第112話 さてと、ようやく帝都に着きましたね。

前回のあらすじ:トリニトに着いたけど、住民がウザかったのでそのまま帝都へと向かった。




 私達一行は帝都トリトンの城門が見える場所まで進んでいた。今回は馬車を使っての移動なので、前回のような門前払いはなさそうだけど、はてさてどうなることやら。


 貴族というものは、自らが御者をすることはない。で、今回は御者的役割を果たせるのはクレオ君とパトラちゃんのみである、というのも、セイラさんとルカさんは一応そういった役目を果たすことはできても、それはあくまでタンヌ王国、いや、アンジェリカさんの馬車である場合だ。残念ながら今乗っているのは私の馬車であり、アンジェリカさん達がメインではないのだ。当人達は乗り気ではあったが、流石にまずい。だから、消去法でクレオ君とパトラちゃんとなる。ということで、移動中に口上の練習などをしていたが、別の意味でダメだったのだ、可愛すぎて。

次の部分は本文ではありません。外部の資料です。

/-- **The smoothed vector of the partner is `K(𝔫')`-fixed** (vector form, pure tensor weight): for
`η = β ⊗ 𝟙_{K_f(𝔫)}` continuous with compact support and `f' ∈ Π'` fixed by `K(𝔫')`, `S_η f'` is
fixed by `K(𝔫')`. [folklore] -/
theorem toContRep_smoothedVector_archLevelWeight_eq_self :
    ∀ {n : ℕ} {K : Type} [Field K] [NumberField K]
      {μ : Measure (AdelicGroupData.gl n K).automorphicQuotient} [(AdelicGroupData.gl n K).IsAutomorphicMeasure μ]
      (W : ContRepresentation.ClosedSubrep ((AdelicGroupData.gl n K).rightRegular μ))
      {β : GL (Fin n) (mixedEmbedding.mixedSpace K) → ℝ} {𝔫 𝔫' : Ideal (𝓞 K)},
      Continuous (archLevelWeight (finitePrincipalCongruenceLevel n K 𝔫) β) →
      HasCompactSupport (archLevelWeight (finitePrincipalCongruenceLevel n K 𝔫) β) →
      ∀ (f : W.toSubmodule), (∀ g ∈ principalCongruenceLevel n K 𝔫', W.toContRep g f = f) →
      ∀ g ∈ principalCongruenceLevel n K 𝔫',
      W.toContRep g (smoothedVector W (archLevelWeight (finitePrincipalCongruenceLevel n K 𝔫) β) f) =
        smoothedVector W (archLevelWeight (finitePrincipalCongruenceLevel n K 𝔫) β) f := by
  intro n K _ _ μ _ W β 𝔫 𝔫' hηc hηs f hfix g hg
  exact toContRep_smoothedVector_eq_self_of_mem_principalCongruenceLevel W hηc hηs
    (fun k hk x => archLevelWeight_conj_eq_of_mem_glIntegralLevel 𝔫 β hk x) hfix hg

end Level

end Summit.Langlands.Langlands.Theorems.ThinLastRowTorusPoint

 また、私以外ではアウグストは命令を聞かないのも理由の1つである。道中だったら、ある程度のペースで進むだけなので問題ないけど、細かい命令が必要なときは残念ながら他の人達では無理である。一応、マーブル達の言うことなら聞くけど、いかんせん言葉が通じないからなあ。そんなわけで、私自身が御者を務めることとなった。この方が私らしくていいだろうと思った。


 帝都トリトンには門が2つあり、1つは貴族用、もう1つは一般用となっている。今回もまずは貴族用で試してみて、ダメなら一般用で、ということで話はついている。


 前回帝都に来たときは、皇帝陛下直筆の手紙を持っていただけで、服装はみすぼらしいものだった。まあ、長男とはいえ、貴族の服なんぞ大層なものはそもそも持っていなかったのだから仕方がない。今回はその反省点を踏まえて、フェラー族長が用意していたらしいので、その服を着ることになった。こういった格好は正直勘弁して欲しかったが、着心地については普段着にしたいくらい最高のものであった。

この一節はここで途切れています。